A Gene Set Foundation Model Pre-Trained on a Massive Collection of Diverse Gene Sets
1.A new gene set foundation model (GSFM) is introduced, trained on over one million gene sets mined from two large resources—Rummagene and RummaGEO—offering a wide, unlabeled view of biological knowledge without relying on single-cell data.
2.GSFM outperforms state-of-the-art methods like PrismEXP and GenePT in gene function prediction across both curated gene libraries (like KEGG and GO BP) and data-driven ones (like ChEA and GWAS).
3.Rummagene, a key data source, extracts gene sets from supplementary tables of PMC papers, capturing diverse biological contexts. RummaGEO contributes sets derived from differential expression analysis of thousands of RNA-seq studies in GEO.
4.The top-performing GSFM architecture is a simple multi-hot encoded Denoising Autoencoder (DAE), trained to predict held-out genes in gene sets using self-supervised learning.
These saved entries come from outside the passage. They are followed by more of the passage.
/-- **`2^{τ*} = inf {p/q : q ≥ 1, ∃ n, (q + 27n)·[⟨2,2,2⟩] ≲ ⟨p⟩ ⊕ 4n·[cw₂]³}`.**
[cite: Zuiddam2018, Thm. 2.12, Cor. 2.13, Thm. 2.15; Strassen1988, Thm. 3.8] -/
theorem rpow_sSup_touching_eq_sInf :
    (2 : ℝ) ^ sSup touchingExponents = sInf {t : ℝ | ∃ p q n : ℕ, 0 < q ∧ t = (p : ℝ) / q ∧
      AsympLe (fun x y : TensorClass ℂ => x ≤ y)
        ((q : TensorClass ℂ) * TensorClass.mk (matMulTensor ℂ 2 2 2) +
          (n : TensorClass ℂ) * (((27 : ℕ) : TensorClass ℂ) * TensorClass.mk (matMulTensor ℂ 2 2 2)))
        ((p : TensorClass ℂ) + (n : TensorClass ℂ) * (((4 : ℕ) : TensorClass ℂ) * TensorClass.mk (cwTensor ℂ 2) ^ 3))} := by
  exact (isGLB_bundledPrice.csInf_eq
    ⟨_, rankOf (fun x y : TensorClass ℂ => x ≤ y) (TensorClass.mk (matMulTensor ℂ 2 2 2)), 1, 0,
      one_pos, rfl, cert_rankOf (TensorClass.isStrassenPreorder ℂ) _ _ _⟩).symm

/-- The price lies in `[4, 2^ω]`. [cite: Strassen1988, Thm. 2.3–2.4, Thm. 3.8] -/
theorem bundledPrice_mem_Icc :
    (2 : ℝ) ^ sSup touchingExponents ∈ Set.Icc (4 : ℝ) ((2 : ℝ) ^ omega ℂ) := by
  obtain ⟨F, hF, ht, hval, -⟩ := exists_tight_max
  have hτ : Real.logb 2 (F (matMulTensor ℂ 2 2 2)) ∈ touchingExponents :=
    ⟨F, hF, rfl, (tight_iff_touching hF).1 ht⟩
  have h2 := (touchingExponents_subset_Icc hτ)
  rw [← hval]
  constructor
  · have := (Real.le_logb_iff_rpow_le one_lt_two (map_matMulTensor_pos hF)).1 h2.1
    rw [Real.rpow_two] at this
    linarith
  · have := (Real.logb_le_iff_le_rpow one_lt_two (map_matMulTensor_pos hF)).1 h2.2
    exact this

end Summit.MatrixMultiplication.MatrixMultiplication.Theorems.OutsiderSandwichBundledPrice

end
It achieves robust generalization and interpretability.
5.Extensive benchmarking shows that training on Rummagene alone leads to superior results compared to using RummaGEO or the combined dataset, likely due to the greater diversity and sparsity of the gene set space captured.
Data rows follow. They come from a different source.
import Summits.CriticalPhenomena.PercolationContinuityZ3.Theorems.Transplant.BoxProdZ2ConcFaceRegion
import Summits.CriticalPhenomena.PercolationContinuityZ3.Theorems.Transplant.BoxProdZ2ConcAssemblyG
import Summits.CriticalPhenomena.PercolationContinuityZ3.Theorems.Transplant.KNCells2TubeSub
import Summits.CriticalPhenomena.PercolationContinuityZ3.Theorems.Transplant.KNCellsBoxProdZ2ConcHout
import Summits.CriticalPhenomena.PercolationContinuityZ3.Theorems.Transplant.KNCellsBoxProdZ2ConcSepQ
import Summits.CriticalPhenomena.PercolationContinuityZ3.Theorems.Transplant.KNCells2Cover
import Summits.CriticalPhenomena.PercolationContinuityZ3.Theorems.Transplant.BoxProdZ2ConcExcess
import Summits.CriticalPhenomena.PercolationContinuityZ3.Theorems.Transplant.BoxProdZ2SeedGeom
import HarnessLib

/-!
# The FACE STEP `cond_j` of the concentric `X □ ℤ²` instance (design (D), §11 v2; residue (F)): the fresh regions of the law `Wt` above the
# stub `Stub_j` are subboxes of the tube graph over `B_X(w₀, R)`, `R = rE_{a'}(x, du)`; positive-weight entrances into the maximal fresh
# region `E^far \ Stub_j` land at fibre radius `≤ R₀ + 1` (`R₀` bounds the radii of `E_{w,v}` and of the stub); hence the RIM EXCESS bound
# of `FaceOblAt` from the collar estimate at the running parameter

builds on p205010 (kernel theorem, internal audit signed; external expert review pending) — nothing in this file uses p205010.
Lane `prim-bschramm`, seat `prim-bschramm-p3` (residue (F) of V56); helper file (`--supports stmt-CriticalPhenomena-4575 --as helper`).

* `faceFresh` (= `E^far_{a'}(x,du) \ Stub_{a'}(x,du,j)`), `Efar_disjoint_Ewv'`, `prod_disjoint_Stub`;
* **`isSubbox_Wt_face`** — `IsSubbox (tubeGraph X B(w₀,R)) Wt q Dd` for every `Dd ⊆ E^far` missing the stub (p2-g2's `isSubbox_Wt_tube` with
  `levelGeomCG`, `qSepGeomCG`, `tube_adj_of_mem_Ewv_Efar`);
* `Wt_eq_zero_of_not_mem_edgeSet`, **`entrance_face`**, **`rim_excess_face`** (`real_rim_le_of_radius`).
[cite: KozmaNitzan2024, §4 p. 27 ((30)), p. 30 (Step III), p. 31 (D is a subbox of Ω), Lemma 12 (p. 24)] [cite: MartineauSevero2019, Cor. 2.2]
-/

noncomputable section

open MeasureTheory

namespace Summit.CriticalPhenomena.PercolationContinuityZ3.Theorems

namespace Transplant

namespace BoxProdZ2

open Literature.Probability.Percolation Literature.Probability.LatticeModels SimpleGraph KNLevels KNCells GadgetSystem Contour
open Literature.Probability.Percolation.KozmaNitzan
open Literature.Barriers.CriticalPhenomena (graphBall graphBall_finite mem_graphBall_self graphBall_mono)
open scoped Classical

variable {W : Type} [DecidableEq W] [Countable W] (X : SimpleGraph W) [X.LocallyFinite]
variable (C : PCells) (w₀ : W) (Λ : ConcRadiiG)

/-! ## §1 The fresh regions of the face step -/

/-- **The maximal fresh region of `cond_j`**: the far box minus the stub of level `j`. [cite: KozmaNitzan2024, §4 p. 27 ((30): Ω ∖ D)] -/
def faceFresh (a' : ℕ) (x : Site 2) (du : MDir) (j : ℕ) : Finset (W × Site 2) :=
  (cellGeomCG X C w₀ Λ).Efar a' x du \ (cellGeomCG X C w₀ Λ).Stub a' x du j

omit [Countable W] in
/-- `E^far` misses `E_{w,v}` of the incoming edge when `du` is not the way back. [cite: KozmaNitzan2024, §4 p. 26] -/
theorem Efar_disjoint_Ewv' (a a' : ℕ) (w : Site 2) {δw du : MDir} (hne : du ≠ rev δw) :
    Disjoint ((cellGeomCG X C w₀ Λ).Efar a' (w + stepVec δw) du) ((cellGeomCG X C w₀ Λ).Ewv a w δw) := by
  rw [Finset.disjoint_left]
  intro y hy hy'
  have h2 : y.2 ∈ C.Efar (w + stepVec δw) du := (Finset.mem_product.1 hy).2
  have h2' : y.2 ∈ C.Ewv w δw := by
    rw [CellGeom.Ewv] at hy'
    rcases Finset.mem_union.1 hy' with h' | h'
    · exact Finset.mem_union_left _ (Finset.mem_product.1 h').2
    · exact Finset.mem_union_right _ (Finset.mem_product.1 h').2
  exact Finset.disjoint_left.1 (C.Ewv_disjoint_Efar w hne) h2' h2

omit [Countable W] in
/-- A product over a planar set missing the stub rows misses the staircase stub. [folklore] -/
theorem prod_disjoint_Stub {π : Finset W} {P : Finset (Site 2)} {a' : ℕ} {x : Site 2} {du : MDir} {j : ℕ}
    (hP : Disjoint P (C.Stub x du j)) : Disjoint (π ×ˢ P) ((cellGeomCG X C w₀ Λ).Stub a' x du j) := by
  rw [Finset.disjoint_left]
  intro y hy hy'
  exact Finset.disjoint_left.1 hP (Finset.mem_product.1 hy).2 ((mem_stair X).1 hy').1

omit [Countable W] in
/-- The fibre of a vertex of `E_{w,v}` is within the larger of its two radii. [folklore] -/
theorem fst_mem_of_mem_Ewv {a : ℕ} {v : Site 2} {δ : MDir} {R₀ : ℕ} (hB : Λ.rB a v δ ≤ R₀) (hQ : Λ.rQ a (v + stepVec δ) ≤ R₀)
    {y : W × Site 2} (hy : y ∈ (cellGeomCG X C w₀ Λ).Ewv a v δ) : y.1 ∈ ballFin X w₀ R₀ := by
  rw [CellGeom.Ewv] at hy
  rcases Finset.mem_union.1 hy with h' | h'
  · exact ballFin_mono X w₀ hB (Finset.mem_product.1 h').1
  · exact ballFin_mono X w₀ hQ (Finset.mem_product.1 h').1

omit [Countable W] in
/-- The fibre of a vertex of the staircase stub is within any bound of its profile. [folklore] -/
theorem fst_mem_of_mem_Stub {a' : ℕ} {x : Site 2} {du : MDir} {j R₀ : ℕ} (hρ : ∀ ℓ, Λ.ρ a' x du ℓ ≤ R₀) {y : W × Site 2}
    (hy : y ∈ (cellGeomCG X C w₀ Λ).Stub a' x du j) : y.1 ∈ ballFin X w₀ R₀ := by
  obtain ⟨-, hB⟩ := (mem_stair X).1 hy
  exact ballFin_mono X w₀ (hρ _) hB

omit [DecidableEq W] [Countable W] in
/-- Across an edge of `X □ ℤ²` the fibre distance from `w₀` grows by at most one. [folklore] -/
theorem fst_mem_ballFin_succ_of_adj {R₀ : ℕ} {y b : W × Site 2} (hy : y.1 ∈ ballFin X w₀ R₀) (hadj : (X □ zdGraph 2).Adj y b) :
    b.1 ∈ ballFin X w₀ (R₀ + 1) := by
  rw [mem_ballFin] at hy ⊢
  rcases (SimpleGraph.boxProd_adj).1 hadj with ⟨h1, -⟩ | ⟨-, h1⟩
  · exact mem_graphBall_add X hy ⟨Walk.cons h1 Walk.nil, by simp⟩
  · rw [← h1]; exact graphBall_mono X w₀ (Nat.le_succ _) hy

/-! ## §2 Subboxes, the weighting off the edges, entrances -/

variable {C w₀ Λ}
variable (hΛ : Λ.WF C) {q : unitInterval} {δc : ℝ} {h : ProbeHistory (W × Site 2)} {e : Site 2 × MDir}
variable (hV : (concSchemeG X C w₀ Λ q δc).Valid₂ (X □ zdGraph 2) h e) {a a' : ℕ} {du : MDir}
variable (hdu : du ∈ (concSchemeG X C w₀ Λ q δc).onward (X □ zdGraph 2) h (tgt e)) {j : ℕ} {o : Finset (Sym2 (W × Site 2))}
include hΛ hV hdu

omit [Countable W] in
/-- **Every `Dd ⊆ E^far_{a'}(x, du)` missing `Stub_j` is a subbox of `Wt` in the tube graph over `B(w₀, rE_{a'}(x, du))`.**
[cite: KozmaNitzan2024, §4 p. 31 (D is a subbox of Ω)] -/
theorem isSubbox_Wt_face {Dd : Finset (W × Site 2)} (hDd : Dd ⊆ (cellGeomCG X C w₀ Λ).Efar a' (tgt e) du)
    (hdS : Disjoint Dd ((cellGeomCG X C w₀ Λ).Stub a' (tgt e) du j)) :
    IsSubbox (tubeGraph X (ballFin X w₀ (Λ.rE a' (tgt e) du))) ((concSchemeG X C w₀ Λ q δc).Wt (X □ zdGraph 2) h e a a' du j o) q Dd := by
  have hne : du ≠ rev e.2 := KSchA.du_ne_rev₂ hV hdu
  have hdisj : Disjoint (C.Ewv e.1 e.2) (C.Efar (e.1 + stepVec e.2) du) := C.Ewv_disjoint_Efar e.1 hne
  refine KSchA.isSubbox_Wt_tube X (ballFin X w₀ (Λ.rE a' (tgt e) du)) (levelGeomCG X C w₀ hΛ) (qSepGeomCG X C w₀ Λ) hV hdu (b := a)
    (hDd.trans Finset.subset_union_right) ?_ ?_ (fun u hu => (Finset.mem_product.1 (hDd hu)).1) ?_
  · intro u hu; unfold KSchA.Sx; exact Finset.mem_union_right _ (hDd hu)
  · exact Finset.disjoint_union_right.2 ⟨(Efar_disjoint_Ewv' X C w₀ Λ a a' e.1 hne).mono_left hDd, hdS⟩
  · intro v hv x' hx' hadj
    have hv2 : v.2 ∈ C.Efar (e.1 + stepVec e.2) du := (Finset.mem_product.1 (hDd hv)).2
    refine tube_adj_of_mem_Ewv_Efar (X := X) (C := C) (w₀ := w₀) (Λ := Λ) le_rfl hx' (fun hm => ?_) (Finset.mem_product.1 (hDd hv)).1 hadj
    exact Finset.disjoint_left.1 hdisj hm hv2

omit [Countable W] hΛ hV hdu in
/-- `Wt` vanishes off the edges of `X □ ℤ²`. [folklore] -/
theorem Wt_eq_zero_of_not_mem_edgeSet {e' : Sym2 (W × Site 2)} (he : e' ∉ (X □ zdGraph 2).edgeSet) :
    (concSchemeG X C w₀ Λ q δc).Wt (X □ zdGraph 2) h e a a' du j o e' = 0 := by
  unfold KSchA.Wt
  by_cases hm : e' ∈ wireSet (↑((concSchemeG X C w₀ Λ q δc).Sx (X □ zdGraph 2) h e a a' du) : Set (W × Site 2))
  · rw [restrW_apply_of_mem _ hm]
    have hF : e' ∉ (↑((concSchemeG X C w₀ Λ q δc).Fj (X □ zdGraph 2) h e a a' du j) : Set (Sym2 (W × Site 2))) := fun h' => by
      unfold KSchA.Fj at h'
      exact he (mem_edgesIn_iff.1 (Finset.mem_coe.1 h')).1
    rw [pinW_apply_of_not_mem _ _ hF, KNLevels.lattW_apply, if_neg he]
  · exact restrW_apply_of_not_mem _ hm

omit [Countable W] in
/-- **Entrances into the fresh region are fibre-deep**: a positive-weight edge of `Wt` from outside `E^far \\ Stub_j` into it starts in
`E_{w,v}` or in the stub (the explored region is separated), so it lands at fibre radius `≤ R₀ + 1`. [cite: KozmaNitzan2024, §4 pp. 26, 31] -/
theorem entrance_face {R₀ : ℕ} (hB : Λ.rB a e.1 e.2 ≤ R₀) (hQ : Λ.rQ a (tgt e) ≤ R₀) (hρ : ∀ ℓ, Λ.ρ a' (tgt e) du ℓ ≤ R₀)
    {y b : W × Site 2} (hy : y ∉ faceFresh X C w₀ Λ a' (tgt e) du j) (hb : b ∈ faceFresh X C w₀ Λ a' (tgt e) du j)
    (hadj : (X □ zdGraph 2).Adj y b) (hw : (concSchemeG X C w₀ Λ q δc).Wt (X □ zdGraph 2) h e a a' du j o s(y, b) ≠ 0) :
    b.1 ∈ ballFin X w₀ (R₀ + 1) := by
  have hbE : b ∈ (cellGeomCG X C w₀ Λ).Efar a' (tgt e) du := (Finset.mem_sdiff.1 hb).1
  -- the pair lies inside the support `Sx`
  have hm : s(y, b) ∈ wireSet (↑((concSchemeG X C w₀ Λ q δc).Sx (X □ zdGraph 2) h e a a' du) : Set (W × Site 2)) := by
    by_contra hm; apply hw; unfold KSchA.Wt; exact restrW_apply_of_not_mem _ hm
  have hyS : y ∈ (concSchemeG X C w₀ Λ q δc).Sx (X □ zdGraph 2) h e a a' du := Finset.mem_coe.1 (mk_mem_wireSet_iff.1 hm).1
  unfold KSchA.Sx at hyS
  rcases Finset.mem_union.1 hyS with hyS | hyE
  · rcases Finset.mem_union.1 hyS with hyV | hyW
    · -- explored: separated from the habitat
      exact absurd hadj ((KSchA.Valid₂.sep_habitat (levelGeomCG X C w₀ hΛ) (qSepGeomCG X C w₀ Λ) hV hdu (a := a) (a' := a') y hyV b
        (Finset.mem_union_right _ hbE)).2)
    · exact fst_mem_ballFin_succ_of_adj X w₀ (fst_mem_of_mem_Ewv X C w₀ Λ hB hQ hyW) hadj
  · -- in `E^far` but not fresh: in the stub
    have hySt : y ∈ (cellGeomCG X C w₀ Λ).Stub a' (tgt e) du j := by
      by_contra h'; exact hy (Finset.mem_sdiff.2 ⟨hyE, h'⟩)
    exact fst_mem_ballFin_succ_of_adj X w₀ (fst_mem_of_mem_Stub X C w₀ Λ hρ hySt) hadj

/-! ## §3 The rim excess of the face step -/

/-- **The rim excess of the face step is `≤ η`**: for `R = rE_{a'}(x, du)`, `R₁ ≤ Rt - L'` where `R₁` is the excess radius of
`exists_excess_radius X hT_q {w₀} (R₀ + 1) (25 r) η` at the running parameter, the probability under `Wt` that the root is joined to a
vertex of the far rows above the stub with fibre outside `B(w₀, Rt - L')` is at most `η`. [cite: KozmaNitzan2024, §4 Lemma 12 (p. 24)]
[cite: MartineauSevero2019, Cor. 2.2] -/
theorem rim_excess_face {R₀ : ℕ} (hB : Λ.rB a e.1 e.2 ≤ R₀) (hQ : Λ.rQ a (tgt e) ≤ R₀) (hρ : ∀ ℓ, Λ.ρ a' (tgt e) du ℓ ≤ R₀)
    {Rt L' : ℕ} {η : ℝ} {R₁ : ℕ}
    (hR₁ : ∀ R', R₁ ≤ R' → ∀ τ ∈ ({w₀} : Finset W), ∀ (Rw : ℕ) (D' A' : Finset (W × Site 2)), D' ⊆ ballFin X τ Rw ×ˢ box 2 (25 * C.r) →
      A' ⊆ D' → (∀ v ∈ A', v.1 ∈ ballFin X τ (R₀ + 1)) → (bondPercolation (X □ zdGraph 2) q).real (excess X τ R' D' A') ≤ η)
    (hR : R₁ ≤ Rt - L') :
    (prodBernoulli ((concSchemeG X C w₀ Λ q δc).Wt (X □ zdGraph 2) h e a a' du j o)).real
      (⋃ t ∈ (ballFin X w₀ (Λ.rE a' (tgt e) du) \ ballFin X w₀ (Rt - L')) ×ˢ C.farA (tgt e) du j, openConn (w₀, (0 : Site 2)) t) ≤ η := by
  set R := Λ.rE a' (tgt e) du with hRdef
  set D := faceFresh X C w₀ Λ a' (tgt e) du j with hD
  have hDE : D ⊆ (cellGeomCG X C w₀ Λ).Efar a' (tgt e) du := Finset.sdiff_subset
  have hWD : IsSubbox (tubeGraph X (ballFin X w₀ R)) ((concSchemeG X C w₀ Λ q δc).Wt (X □ zdGraph 2) h e a a' du j o) q D :=
    isSubbox_Wt_face X hΛ hV hdu hDE Finset.disjoint_sdiff.symm
  have hroot : ((w₀, (0 : Site 2)) : W × Site 2) ∉ D :=
    KSchA.root_not_mem_of_fresh (levelGeomCG X C w₀ hΛ) (qSepGeomCG X C w₀ Λ) hV hdu (a := a) (hDE.trans Finset.subset_union_right)
  have hRimD : (ballFin X w₀ R \ ballFin X w₀ (Rt - L')) ×ˢ C.farA (tgt e) du j ⊆ D := by
    intro t ht
    obtain ⟨h1, h2⟩ := Finset.mem_product.1 ht
    refine Finset.mem_sdiff.2 ⟨Finset.mem_product.2 ⟨(Finset.mem_sdiff.1 h1).1, C.farA_subset_Efar _ du j h2⟩, fun h' => ?_⟩
    exact Finset.disjoint_left.1 (C.farA_disjoint_Stub (tgt e) du j) h2 ((mem_stair X).1 h').1
  refine real_rim_le_of_radius X hWD (fun v hv => (Finset.mem_product.1 (hDE hv)).1)
    (fun e' he' => Wt_eq_zero_of_not_mem_edgeSet X he') hroot hRimD
    (fun t ht => (Finset.mem_sdiff.1 (Finset.mem_product.1 ht).1).2)
    (fun y b hy hb hadj hw => entrance_face X hΛ hV hdu hB hQ hρ hy hb hadj hw) hR₁ hR (Rw := R) (v := C.cen (tgt e)) ?_
  exact hDE.trans (Finset.product_subset_product le_rfl (C.Efar_subset_box_image (tgt e) du))

end BoxProdZ2

end Transplant

end Summit.CriticalPhenomena.PercolationContinuityZ3.Theorems

end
6.GSFM enables zero-shot predictions—no retraining required—by completing partially known gene sets or predicting gene membership for arbitrary sets across a wide variety of libraries.
7.The model supports several downstream applications: gene function annotation, gene set enrichment augmentation, and even protein-protein interaction or kinase-substrate relationship inference.
8.GSFM predictions are hosted at
gsfm.maayanlab.cloud, offering precomputed gene pages with functional predictions, AUROC confidence scores, and optional LLM-generated gene summaries based on literature.
9.The model weights, training code, and inference tools are publicly released on HuggingFace and GitHub, enabling integration into custom pipelines or embedding-based transfer learning.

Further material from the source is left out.